As part of the Korea Foundation’s global e-school initiative, the CIC e-School consortium, leverages the existing distance learning framework of the Committee on Institutional Cooperation (CIC) to establish a program of high quality instruction in Korean Studies.
The structure of the CIC e-School is based on the key notion that each course is taught as a cluster composed of a host campus, where the course is being physically taught, and home campus(es) where the classroom exists virtually. The variety of courses offered in any given year will be based on the existing courses offered by the CIC partner universities.
The CIC e-School features a variety of instructional assistance, administrative support, and grants, through which existing Korean Studies faculty members are incentivized to make course curricula available outside of their home campus and develop new courses.
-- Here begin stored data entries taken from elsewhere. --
/-!
# Crux U1 `KolyvaginBoundedDefectAtTwo` (stmt-BirchSwinnertonDyer-28083), LINE 17 `regular_core_rigidity` v3,
# stub S1b `stub_nearCoreExistenceAtTwo` — the REFILL LAW WITHOUT CO-CYCLICITY: at a Lagrangian step whose cut
# `A = X ∩ H_f` is co-cyclic only UP TO `2^j` (`2^j H_f ⊆ A + ℤe`), the refill `B = X ∩ H_tr` still has
# `#ann_{H_tr}(A) ≤ #H_tr[2^(j+1)] · #H_f[2^j] · #B` — bounded loss `4j + 2` bits, uniformly in the level

Width seat `bsd-line-krr2-p2` g14 (ONE READER on S1b); `--supports stmt-BirchSwinnertonDyer-28083` (helper). THEOREMS
ONLY; nothing here proves S1b, U1, a rung or BSD. BSD is NOT proved.

## Why
g13's refill law (`two_nsmul_mem_of_lagrangian_of_cyclic`, `lozenge_refill`, p671760; in situ p672833/p674377/p678125)
needs the cut to be CO-CYCLIC (`H_f = A + ℤe`): at a regular Kolyvagin prime this is a pure-sign step cut by an
eigenclass whose localisation has EXACT order `2^k`. Along the walk of S1b (reader report S1-READER-g14 §4) the
available cutters are refill classes of earlier steps, of local order `2^(k−j)` only (`j` bounded by the number of
steps): then `H_f/A ≅ ℤ/2^k ⊕ ℤ/2^j` is cyclic only up to `2^j`. This file proves the law in that generality, with a
loss of `#H_tr[2^(j+1)] · #H_f[2^j]` (`= 4^(2j+1)` on `H¹_f(K_λ, E[2^k]) ≅ (ℤ/2^k)²`) in place of `2` — still
independent of the level `k`, which is all the walk's uniform error `κ` needs.

## What (abstract finite-group algebra in g13's setting; all PROVED, no definition, no named fact, no `sorry`)
Setting (as `…RegularRefillLagrangianPair`): `L` finite `n`-torsion, `b : L × L → ℤ/n` symmetric non-degenerate,
`H_f ⊓ H_tr = ⊥`, `H_f ⊔ H_tr = ⊤`, both isotropic; `X` isotropic with `#X = #H_f`; `A = X ∩ H_f`, `B = X ∩ H_tr`,
`C = ann_{H_tr}(A)`; `e ∈ H_f` with `2^j f − k e ∈ X` for every `f ∈ H_f` and some `k = k(f)`.
* `nsmul_eq_zero_of_mem_ann_of_apply_eq_zero` — `s ∈ C`, `⟨e, s⟩ = 0 ⟹ 2^j s = 0`;
* `exists_generator_nsmul_ann` — `2^j C ⊆ ℤ·(2^j g)` for some `g ∈ C` (`⟨e, ·⟩(C) ≤ ℤ/n` is cyclic);
* `apply_nsmul_eq_zero_of_lifts` — the CORE: for lifts `x_c, x_s ∈ X` of `c, s ∈ C` (graph lemma p671017),
  `⟨x_c − c, 2^(2j+1) s⟩ = 0` (antisymmetry of `(c, s) ↦ ⟨x_c − c, s⟩` from the isotropy of `X`, and `2β(g,g) = 0`);
* **`natCard_ann_le_of_cyclic_upTo`** — `#C ≤ m₂ · m₁ · #B` whenever `#(H_tr ∩ ker 2^(j+1)) ≤ m₂` and
  `#(H_f ∩ ker 2^j) ≤ m₁`: `2^(j+1) C ⊆ (X + U) ∩ H_tr` with `U = {f ∈ H_f : 2^j f ∈ A}`, `#U ≤ m₁ #A`, and
  `(X + U) ∩ H_tr → (X + U)/X` has kernel `B`;
* **`lozenge_refill_of_cyclic_upTo`** — walk form: `#S · #H_f ≤ m₂ · m₁ · #loc(S)² · #S'` (`S = Rel ∩ loc⁻¹H_f`,
  `S' = Rel ∩ loc⁻¹H_tr`, `X = loc(Rel)`), the companion of `lozenge_refill` (which is the case `j = 0`, constant 2).
References (locators only; no cited FACT is declared): [cite: MazurRubin2004, Prop. 1.3.2, Thm. 2.3.4, §4.1]
[cite: Howard2004HeegnerKolyvagin, Thm. 2.1.11] [cite: Jetchev2008, Lemma 5.2, §5.2] [cite: MilneADT2006, Ch. I §0 (0.19)].
Design: no definitions; `Type*`-polymorphic; `Nat.card`; axioms `propext`, `Classical.choice`, `Quot.sound`.
-/

set_option autoImplicit false
-- the Theorems namespace of this sub repeats the summit name by design (D-0017 nested layout)
set_option linter.dupNamespace false
import Mathlib
import HarnessLib
import Literature.Geometry.DiscreteGeometry.KissingRigidity

/-!
# Local layer propagation: the shell of a limit configuration is FCC/HCP-arranged

Route `BrittleRungDescent`, support item `SoftLayerPropagation` (stmt-AtomisticToContinuum-9210),
helper file for the compactness step (vocabulary of `FejesTothKissingTwelve.lean` /
`KissingRigidity.lean`).

A *limit configuration* is a finite family `X : ι → ℝ³` with a set `D` of active indices and a
symmetric-in-effect relation `A` such that distinct active points are at distance `1` when
`A`-related and at distance `≥ 1.26` otherwise (this is what survives in the limit of the soft
hypotheses).  If the `A`-neighbours of an active index `i` are in bijection with a twelve-point
pattern `P ⊆ S²(1)` so that `A` corresponds to unit distance in `P`, then the shell of `2·X i` in
`V = 2·X(D)` is a kissing configuration whose contact graph is that of `2·P`
(`isKissingConfig_and_iso_of_limit`); by Hales's rigidity lemma it is FCC- resp. HCP-arranged
(`isArrangedIn_fcc_of_limit`, `isArrangedIn_hcp_of_limit`).

All statements are elementary ([folklore]) given [cite: Hales2012, Lemma 10].
-/

noncomputable section

namespace Summit.AtomisticToContinuum.Crystallization.Theorems

open Literature.Geometry.DiscreteGeometry
open RealInnerProductSpace

section Limit

variable {ι : Type*} {X : ι → EuclideanSpace ℝ (Fin 3)} {D : ι → Prop} {A : ι → ι → Prop}

/-- In a limit configuration, `A` is symmetric on distinct active indices. [folklore] -/
theorem limit_A_symm
    (hdist : ∀ i j, D i → D j → i ≠ j →
      (A i j → dist (X i) (X j) = 1) ∧ (¬A i j → 1.26 ≤ dist (X i) (X j)))
    {i j : ι} (hi : D i) (hj : D j) (hij : i ≠ j) (h : A i j) : A j i := by
  by_contra h'
  have h1 := (hdist i j hi hj hij).1 h
  have h2 := (hdist j i hj hi (Ne.symm hij)).2 h'
  rw [dist_comm] at h2
  linarith

/-- In a limit configuration, distinct active points are at distance `≥ 1`; the map `X` is
injective on active indices. [folklore] -/
theorem limit_one_le_dist
    (hdist : ∀ i j, D i → D j → i ≠ j →
      (A i j → dist (X i) (X j) = 1) ∧ (¬A i j → 1.26 ≤ dist (X i) (X j)))
    {i j : ι} (hi : D i) (hj : D j) (hij : i ≠ j) : 1 ≤ dist (X i) (X j) := by
  by_cases h : A i j
  · exact ((hdist i j hi hj hij).1 h).ge
  · linarith [(hdist i j hi hj hij).2 h]

/-- **The shell of a limit point.**  The shell of `2·X i` in `V = 2·X(D)` is the image of the
`A`-neighbours of `i`. [folklore] -/
theorem kissingShell_limit_eq
    (hdist : ∀ i j, D i → D j → i ≠ j →
      (A i j → dist (X i) (X j) = 1) ∧ (¬A i j → 1.26 ≤ dist (X i) (X j)))
    {i : ι} (hi : D i) :
    kissingShell ((fun j => (2 : ℝ) • X j) '' {j | D j}) ((2 : ℝ) • X i) =
      (fun j => (2 : ℝ) • X j - (2 : ℝ) • X i) '' {j | D j ∧ j ≠ i ∧ A i j} := by
  ext x
  simp only [kissingShell, Set.mem_setOf_eq, Set.mem_image]
  constructor
  · rintro ⟨⟨j, hj, hjx⟩, hx⟩
    have ex : x = (2 : ℝ) • X j - (2 : ℝ) • X i := by rw [hjx]; abel
    have hd : dist (X i) (X j) = 1 := by
      have : ‖x‖ = 2 * dist (X i) (X j) := by
        rw [ex, ← smul_sub, norm_smul, Real.norm_two, dist_comm, dist_eq_norm]
      linarith
    have hji : j ≠ i := by
      rintro rfl; simp at hd
    have hA : A i j := by
      by_contra h
      have := (hdist i j hi hj (Ne.symm hji)).2 h
      linarith
    exact ⟨j, ⟨hj, hji, hA⟩, ex.symm⟩
  · rintro ⟨j, ⟨hj, hji, hA⟩, rfl⟩
    refine ⟨⟨j, hj, by abel⟩, ?_⟩
    rw [← smul_sub, norm_smul, Real.norm_two, ← dist_eq_norm, dist_comm,
      (hdist i j hi hj (Ne.symm hji)).1 hA, mul_one]

/-- **The shell of a limit point is a kissing configuration with the contact graph of `2·P`.**
[folklore] -/
theorem isKissingConfig_and_iso_of_limit
    (hdist : ∀ i j, D i → D j → i ≠ j →
      (A i j → dist (X i) (X j) = 1) ∧ (¬A i j → 1.26 ≤ dist (X i) (X j)))
    {i : ι} (hi : D i) {P : Finset (EuclideanSpace ℝ (Fin 3))} (hP : P.card = 12)
    (E : {j // D j ∧ j ≠ i ∧ A i j} ≃ {q : EuclideanSpace ℝ (Fin 3) // q ∈ P})
    (hE : ∀ j j' : {j // D j ∧ j ≠ i ∧ A i j}, j ≠ j' → (A j.1 j'.1 ↔ dist (E j).1 (E j').1 = 1)) :
    IsKissingConfig (kissingShell ((fun j => (2 : ℝ) • X j) '' {j | D j}) ((2 : ℝ) • X i)) ∧
      Nonempty (contactGraph (kissingShell ((fun j => (2 : ℝ) • X j) '' {j | D j}) ((2 : ℝ) • X i)) ≃g
        contactGraph ((fun p => (2 : ℝ) • p) '' (P : Set (EuclideanSpace ℝ (Fin 3))))) := by
  set S := kissingShell ((fun j => (2 : ℝ) • X j) '' {j | D j}) ((2 : ℝ) • X i) with hSdef
  have hS : S = (fun j => (2 : ℝ) • X j - (2 : ℝ) • X i) '' {j | D j ∧ j ≠ i ∧ A i j} :=
    kissingShell_limit_eq hdist hi
  -- the parametrisation of the shell by the `A`-neighbours of `i`
  set φ : {j // D j ∧ j ≠ i ∧ A i j} → S := fun j =>
    ⟨(2 : ℝ) • X j.1 - (2 : ℝ) • X i, by rw [hS]; exact ⟨j.1, j.2, rfl⟩⟩ with hφ
  have hdistφ : ∀ j j' : {j // D j ∧ j ≠ i ∧ A i j},
      dist ((φ j : EuclideanSpace ℝ (Fin 3))) (φ j') = 2 * dist (X j.1) (X j'.1) := by
    intro j j'
    simp only [hφ]
    rw [dist_eq_norm, show (2 : ℝ) • X j.1 - (2 : ℝ) • X i - ((2 : ℝ) • X j'.1 - (2 : ℝ) • X i) =
      (2 : ℝ) • (X j.1 - X j'.1) by module, norm_smul, Real.norm_two, dist_eq_norm]
  have hφinj : Function.Injective φ := by
    intro j j' h
    by_contra hne
    have hne' : j.1 ≠ j'.1 := fun e => hne (Subtype.ext e)
    have h1 := limit_one_le_dist hdist j.2.1 j'.2.1 hne'
    have h2 : dist ((φ j : EuclideanSpace ℝ (Fin 3))) (φ j') = 0 := by rw [h, dist_self]
    rw [hdistφ] at h2
    linarith
  have hφsurj : Function.Surjective φ := by
    rintro ⟨x, hx⟩
    rw [hS] at hx
    obtain ⟨j, hj, rfl⟩ := hx
    exact ⟨⟨j, hj⟩, rfl⟩
  set ψ := Equiv.ofBijective φ ⟨hφinj, hφsurj⟩ with hψ
  -- the parametrisation of `2 · P`
  set χ : {q : EuclideanSpace ℝ (Fin 3) // q ∈ P} →
      ((fun p => (2 : ℝ) • p) '' (P : Set (EuclideanSpace ℝ (Fin 3)))) :=
    fun q => ⟨(2 : ℝ) • q.1, ⟨q.1, q.2, rfl⟩⟩ with hχ
  have hχbij : Function.Bijective χ := by
    constructor
    · intro q q' h
      have : (2 : ℝ) • (q.1 : EuclideanSpace ℝ (Fin 3)) = (2 : ℝ) • q'.1 := congrArg Subtype.val h
      exact Subtype.ext (smul_right_injective _ (two_ne_zero (α := ℝ)) this)
    · rintro ⟨_, q, hq, rfl⟩
      exact ⟨⟨q, hq⟩, rfl⟩
  set χ' := Equiv.ofBijective χ hχbij with hχ'
  refine ⟨⟨?_, ?_, ?_⟩, ⟨⟨ψ.symm.trans (E.trans χ'), ?_⟩⟩⟩
  · -- twelve points
    have e1 : S = Set.range (fun j => (φ j : EuclideanSpace ℝ (Fin 3))) := by
      ext x
      constructor
      · intro hx
        obtain ⟨j, hj⟩ := hφsurj ⟨x, hx⟩
        exact ⟨j, congrArg Subtype.val hj⟩
      · rintro ⟨j, rfl⟩
        exact (φ j).2
    have hinj' : Function.Injective (fun j => ((φ j : S) : EuclideanSpace ℝ (Fin 3))) :=
      Subtype.val_injective.comp hφinj
    rw [e1, Set.ncard_range_of_injective hinj', Nat.card_congr E, Nat.card_eq_fintype_card,
      Fintype.card_coe, hP]
  · -- on the sphere of radius `2`
    intro x hx
    exact hx.2
  · -- Hales's separation
    intro x hx y hy
    obtain ⟨j, hj⟩ := hφsurj ⟨x, hx⟩
    obtain ⟨j', hj'⟩ := hφsurj ⟨y, hy⟩
    have ex : x = φ j := by rw [hj]
    have ey : y = φ j' := by rw [hj']
    by_cases hjj : j = j'
    · left; rw [ex, ey, hjj]
    · right
      have hne' : j.1 ≠ j'.1 := fun e => hjj (Subtype.ext e)
      rw [ex, ey, hdistφ]
      by_cases hA : A j.1 j'.1
      · left; rw [(hdist _ _ j.2.1 j'.2.1 hne').1 hA]; norm_num
      · right
        have := (hdist _ _ j.2.1 j'.2.1 hne').2 hA
        rw [hales_h0_eq]; linarith
  · -- the contact graphs correspond
    intro a b
    simp only [contactGraph_adj, Equiv.trans_apply]
    set j := ψ.symm a with hj
    set j' := ψ.symm b with hj'
    have ha : a = φ j := by rw [hj]; exact (ψ.apply_symm_apply a).symm
    have hb : b = φ j' := by rw [hj']; exact (ψ.apply_symm_apply b).symm
    have eχ : ∀ q, ((χ' q : (fun p => (2 : ℝ) • p) '' (P : Set (EuclideanSpace ℝ (Fin 3)))) :
        EuclideanSpace ℝ (Fin 3)) = (2 : ℝ) • q.1 := fun q => rfl
    rw [eχ, eχ, dist_eq_norm, ← smul_sub, norm_smul, Real.norm_two, ← dist_eq_norm, ha, hb, hdistφ]
    by_cases hjj : j = j'
    · rw [hjj]; simp
    · have hne' : j.1 ≠ j'.1 := fun e => hjj (Subtype.ext e)
      rw [show (2 : ℝ) * dist (E j).1 (E j').1 = 2 ↔ dist (E j).1 (E j').1 = 1 by
        constructor <;> intro h <;> linarith, ← hE j j' hjj]
      constructor
      · intro hA
        rw [(hdist _ _ j.2.1 j'.2.1 hne').1 hA]; norm_num
      · intro h
        by_contra hA
        have := (hdist _ _ j.2.1 j'.2.1 hne').2 hA
        linarith

/-- **FCC case**: the shell of the limit point is FCC-arranged. [cite: Hales2012, Lemma 10] -/
theorem isArrangedIn_fcc_of_limit
    (hdist : ∀ i j, D i → D j → i ≠ j →
      (A i j → dist (X i) (X j) = 1) ∧ (¬A i j → 1.26 ≤ dist (X i) (X j)))
    {i : ι} (hi : D i)
    (E : {j // D j ∧ j ≠ i ∧ A i j} ≃ {q : EuclideanSpace ℝ (Fin 3) // q ∈ fccKissingPattern})
    (hE : ∀ j j' : {j // D j ∧ j ≠ i ∧ A i j}, j ≠ j' → (A j.1 j'.1 ↔ dist (E j).1 (E j').1 = 1)) :
    IsArrangedIn (kissingShell ((fun j => (2 : ℝ) • X j) '' {j | D j}) ((2 : ℝ) • X i)) fccKissingPattern := by
  obtain ⟨hS, ⟨e⟩⟩ := isKissingConfig_and_iso_of_limit hdist hi card_fccKissingPattern E hE
  exact isArrangedIn_fcc_of_contactGraph_iso hS e

/-- **HCP case**: the shell of the limit point is HCP-arranged. [cite: Hales2012, Lemma 10] -/
theorem isArrangedIn_hcp_of_limit
    (hdist : ∀ i j, D i → D j → i ≠ j →
      (A i j → dist (X i) (X j) = 1) ∧ (¬A i j → 1.26 ≤ dist (X i) (X j)))
    {i : ι} (hi : D i)
    (E : {j // D j ∧ j ≠ i ∧ A i j} ≃ {q : EuclideanSpace ℝ (Fin 3) // q ∈ hcpKissingPattern})
    (hE : ∀ j j' : {j // D j ∧ j ≠ i ∧ A i j}, j ≠ j' → (A j.1 j'.1 ↔ dist (E j).1 (E j').1 = 1)) :
    IsArrangedIn (kissingShell ((fun j => (2 : ℝ) • X j) '' {j | D j}) ((2 : ℝ) • X i)) hcpKissingPattern := by
  obtain ⟨hS, ⟨e⟩⟩ := isKissingConfig_and_iso_of_limit hdist hi card_hcpKissingPattern E hE
  exact isArrangedIn_hcp_of_contactGraph_iso hS e

end Limit

end Summit.AtomisticToContinuum.Crystallization.Theorems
The CIC Korean Studies e-School is composed of a director supported by an administrator based at the University of Michigan Nam Center for Korean Studies and assisted by faculty liaisons from other participating universities. Dr. Nojin Kwak, the director of the Nam Center for Korean Studies at the University of Michigan, serves as the director of the CIC Korean Studies e-School.
The CIC e-School consortium proposes to become a leader in the development of Korean Studies and make the Midwest a new magnet for scholarship on Korea.
All of the participating universities in the Korea Foundation CIC Korean Studies e-School are tremendously excited in this project which brings the consortium of the Committee on Institutional Cooperation's infrastructure to enhance the study of Korea in the Midwest. We are proud to bring this innovative program designed to connect the best of Korea-related instruction available among Midwestern schools with students eager to develop their knowledge of this area. Here, we seek to create ties among undergraduate Koreanists at various campuses with video-conference mediated instruction and physical as well as virtual interactions.
In a short period of time, the e-School project is enabling students to deepen their knowledge of Korea, bringing high-quality instruction to campuses where the interest in Korean Studies is burgeoning, and also providing new perspectives on Korea for students who already have a strong foundation in Korean studies. We believe that e-School anticipates a decentralized, organic community of Korean studies students and scholars to meet the demands of a growing interest in the important position that the Korean peninsula and its peoples hold on the global stage. It is our goal to bring opportunities for students to come to understand a place very distant from the classroom, often in a time not their own, and filled with people very different from themselves.